122. The Court concludes that in 1983 an agency of the United States
Government supplied to the FDN a manual on psychological guerrilla
warfare which, while expressly discouraging indiscriminate violence
against civilians, considered the possible necessity of shooting civilians
who were attempting to leave a town ; and advised the "neutralization" for
propaganda purposes of local judges, officials or notables after the semblance of trial in the presence of the population. The text supplied to the
contras also advised the use of professional criminals to perform unspecified
"jobs", and the use of provocation at mass demonstrations to produce
violence on the part of the authorities so as to make "martyrs".
127. ... In the Court's
view, however, if Nicaragua has been giving support to the armed opposition
in El Salvador, and if this constitutes an armed attack on El Salvador
and the other appropriate conditions are met, collective self-defence could
be legally invoked by the United States, even though there may be the
possibility of an additional motive, one perhaps even more decisive for the
United States, drawn from the political orientation of the present Nicaraguan
Government. The existence of an additional motive, other than
that officially proclaimed by the United States, could not deprive the latter
of its right to resort to collective self-defence.
135. ... In short, the Court notes that the evidence of a witness called by Nicaragua
in order to negate the allegation of the United States that the Government
of Nicaragua had been engaged in the supply of arms to the
armed opposition in El Salvador only partly contradicted that allegation.
141. The full significance of the documents reproduced in the first of
these publications, which are "written using cryptic language and abbreviations",
is not readily apparent, without further assistance from United
States experts, who might have been called as witnesses had the United
States appeared in the proceedings. For example, there are frequent references
to "Lagos" which, according to the United States, is a code-name
for Nicaragua ; but without such assistance the Court cannot judge
whether this interpretation is correct.
143. The Court's attention has also been drawn to various press reports
of statements by diplomats, by leaders of the armed opposition in El
Salvador, or defectors from it... As the Court has already explained. it regards
press reports not as evidence capable of proving facts, but considers that
they can nevertheless contribute, in some circumstances. to corroborating
the existence of a particular fact (paragraph 62 above)...

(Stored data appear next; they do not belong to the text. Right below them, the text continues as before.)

import Mathlib
import HarnessLib
import Summits.RiemannHypothesis.RiemannHypothesis.Theses.IntegerScrew
import Summits.RiemannHypothesis.RiemannHypothesis.Theses.ScrewNyquistFloor
import Summits.RiemannHypothesis.RiemannHypothesis.Theorems.ScrewNyquistFloorTopBlockNeg31
import Summits.RiemannHypothesis.RiemannHypothesis.Theorems.IntegerScrewTopBlockPosFinal
import Summits.RiemannHypothesis.RiemannHypothesis.Theorems.ScrewManifestCert

/-!
# Route `IntegerScrew` — the rung leaf `Manifest.NyquistFloor` and the design fact `TopBlockD16Works`

Closers for the two RH-FREE items of route `IntegerScrew` that the thin route `ScrewNyquistFloor`
(planner sos-theory gen17; all three binders CLOSED 2026-08-26: `TopBlockNeg31` p425557, `TopBlockWavePos31`
p428124, `Assembly` p431140) makes available:

* item `stmt-RiemannHypothesis-19311` `Theses.IntegerScrew.TopBlockD16Works`
  (= `Manifest.TopBlockPairingNeg 31 ∧ Manifest.TopBlockWavePos (21/50) 8 31`): the 110-edge integer design
  `D16` pairs negatively with every screw matrix `S_N`, `N ≥ 31` (`TopBlockNeg.topBlockPairingNeg_31`, kernel
  cell certificates + head table) and non-negatively with every wave atom of frequency `t ≤ (21/50)(N − 8)`
  (`TopBlockPos.topBlockWavePos_D16`, kernel interval branch-and-bound);
* item `stmt-RiemannHypothesis-19312` `Theses.IntegerScrew.NyquistFloor` (= `Manifest.NyquistFloor`, the
  LADDER-RH rung leaf S-P(P3), D-0061): band-limited manifest (DD-dual) certificates cannot certify `S_M ≻ 0`
  below height `c·M` — obtained here literally through the deciding theorem `Theses.ScrewNyquistFloor.closes`
  of the thin route applied to its three landed binders.

RH-FREE: statements about Suzuki's integer screw matrices and the manifest certificate dictionary; nothing
here bears on the truth of RH.
-/

namespace Summit.RiemannHypothesis.RiemannHypothesis.Theorems.IntegerScrew.Manifest

/-- **`TopBlockD16Works`** (RH-free): the design `D16` satisfies (NEG) for all `N ≥ 31` and (POS) for
`0 < t ≤ (21/50)(N − 8)`, `N ≥ 31` — the conjunction of the two kernel-proved cruxes of route
`ScrewNyquistFloor`. [folklore] -/
theorem topBlockD16Works_holds : TopBlockD16Works :=
  And.intro TopBlockNeg.topBlockPairingNeg_31 TopBlockPos.topBlockWavePos_D16

/-- **The rung leaf `NyquistFloor`** (RH-free obstruction law for manifest SOS certificates of the screw
matrices): `∃ c > 0, ∀ n ≥ 7, ∀ tmin > 0, ∀ T, ManifestCert n tmin T → c·(n+1) ≤ T`, via the deciding theorem
of route `ScrewNyquistFloor` applied to its three landed binders. [folklore] -/
theorem nyquistFloor_holds : NyquistFloor :=
  Summit.RiemannHypothesis.RiemannHypothesis.Theses.ScrewNyquistFloor.closes
    TopBlockNeg.topBlockNeg31 TopBlockPos.topBlockWavePos31 screwNyquistFloorAssembly_proof

/-- CLOSER of item `stmt-RiemannHypothesis-19311` (route `IntegerScrew`, decl `TopBlockD16Works`). [folklore] -/
theorem topBlockD16Works_proof :
    Summit.RiemannHypothesis.RiemannHypothesis.Theses.IntegerScrew.TopBlockD16Works :=
  topBlockD16Works_holds

/-- CLOSER of item `stmt-RiemannHypothesis-19312` (route `IntegerScrew`, decl `NyquistFloor` = the rung leaf
S-P(P3)). [folklore] -/
theorem nyquistFloor_proof :
    Summit.RiemannHypothesis.RiemannHypothesis.Theses.IntegerScrew.NyquistFloor :=
  nyquistFloor_holds

end Summit.RiemannHypothesis.RiemannHypothesis.Theorems.IntegerScrew.Manifest

-- build re-enqueue (comment-only append re-land by rh-explicit-sos-filer-1 g2, 2026-08-26 12:1xZ): the p433970 accept of 09:10Z lost its
-- post-accept build enqueue in the 09:12Z gate outage; every declaration above is byte-identical to p433970 (sos-eng-1 gen11).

147. The evidence or material offered by Nicaragua in connection with
the allegation of arms supply has to be assessed bearing in mind the fact
that, in responding to that allegation, Nicaragua has to prove a negative.
155. ...As the Court observed in
1949 :
"it cannot be concluded from the mere fact of the control exercised by
a State over its territory and waters that that State necessarily knew, or
ought to have known, of any unlawful act perpetrated therein, nor yet
that it necessarily knew, or should have known, the authors. This fact,
by itself and apart from other circumstances, neither involvesprima
facie responsibility nor shifts the burden of proof." (Corfu Channel,
1. C.J. Reports 1949, p. 18.)
156. In passing, the Court would remark that, if this evidence really
existed, the United States could be expected to have taken advantage of it
in order to forestall or disrupt the traffic observed ; it could presumably for
example arrange for the deployment of a strong patrol force in El Salvador
and Honduras, along the frontiers of these States with Nicaragua. It is
difficult to accept that it should have continued to carry out military and
paramilitary activities against Nicaragua if their only purpose was, as
alleged, to serve as a riposte in the exercise of the right of collective
self-defence. If, on the other hand, this evidence does not exist, that, as the
Court has pointed out, implies that the arms traffic is so insignificant and casual that it escapes detection even by the sophisticated techniques
employed for the purpose...
165. In view of the assertion by the United States that it has acted in
exercise of the right of collective self-defence for the protection of El
Salvador, Honduras and Costa Rica, the Court has also to consider the
evidence available on the question whether those States, or any of them,
made a request for such protection.
175. ... On a nurnber of points, the areas governed by the two sources of
law do not exactly overlap, and the substantive rules in which they are
frarned are not identical in content. But in addition, even if a treaty norrn
and a customary norm relevant to the present dispute were to have exactly
the same content, this would not be a reason for the Court to take the view
that the operation of the treaty process rnust necessarily deprive the custornary
norm of its separate applicability....
176. ... On one essential point, this treaty itself refers to
pre-existing custornary international law ; this reference to custornary law
is contained in the actual text of Article 5 1, which mentions the "inherent
right" (in the French text the "droit naturel") of individual or collective
self-defence... The Court therefore finds
that Article 5 1 of the Charter is only rneaningful on the basis that there is a
"natural" or "inherent" right of self-defence, and it is hard to see how this
can be other than of a custornary nature, even if its present content has
been confirmed and influenced by the Charter. Moreover the Charter,
having itself recognized the existence of this right, does not go on to
regulate directly al1 aspects of its content. For exarnple, it does not contain
any specific rule whereby self-defence would warrant only rneasures which
are proportional to the arrned attack and necessary to respond to it, a rule
well established in custornary international law. Moreover, a definition of
the "armed attack" which, if found to exist, authorizes the exercise of the
"inherent right" of self-defence, is not provided in the Charter, and is not
part of treaty law. It cannot therefore be held that Article 51 is a provision
which "subsumes and supervenes" custornary international law.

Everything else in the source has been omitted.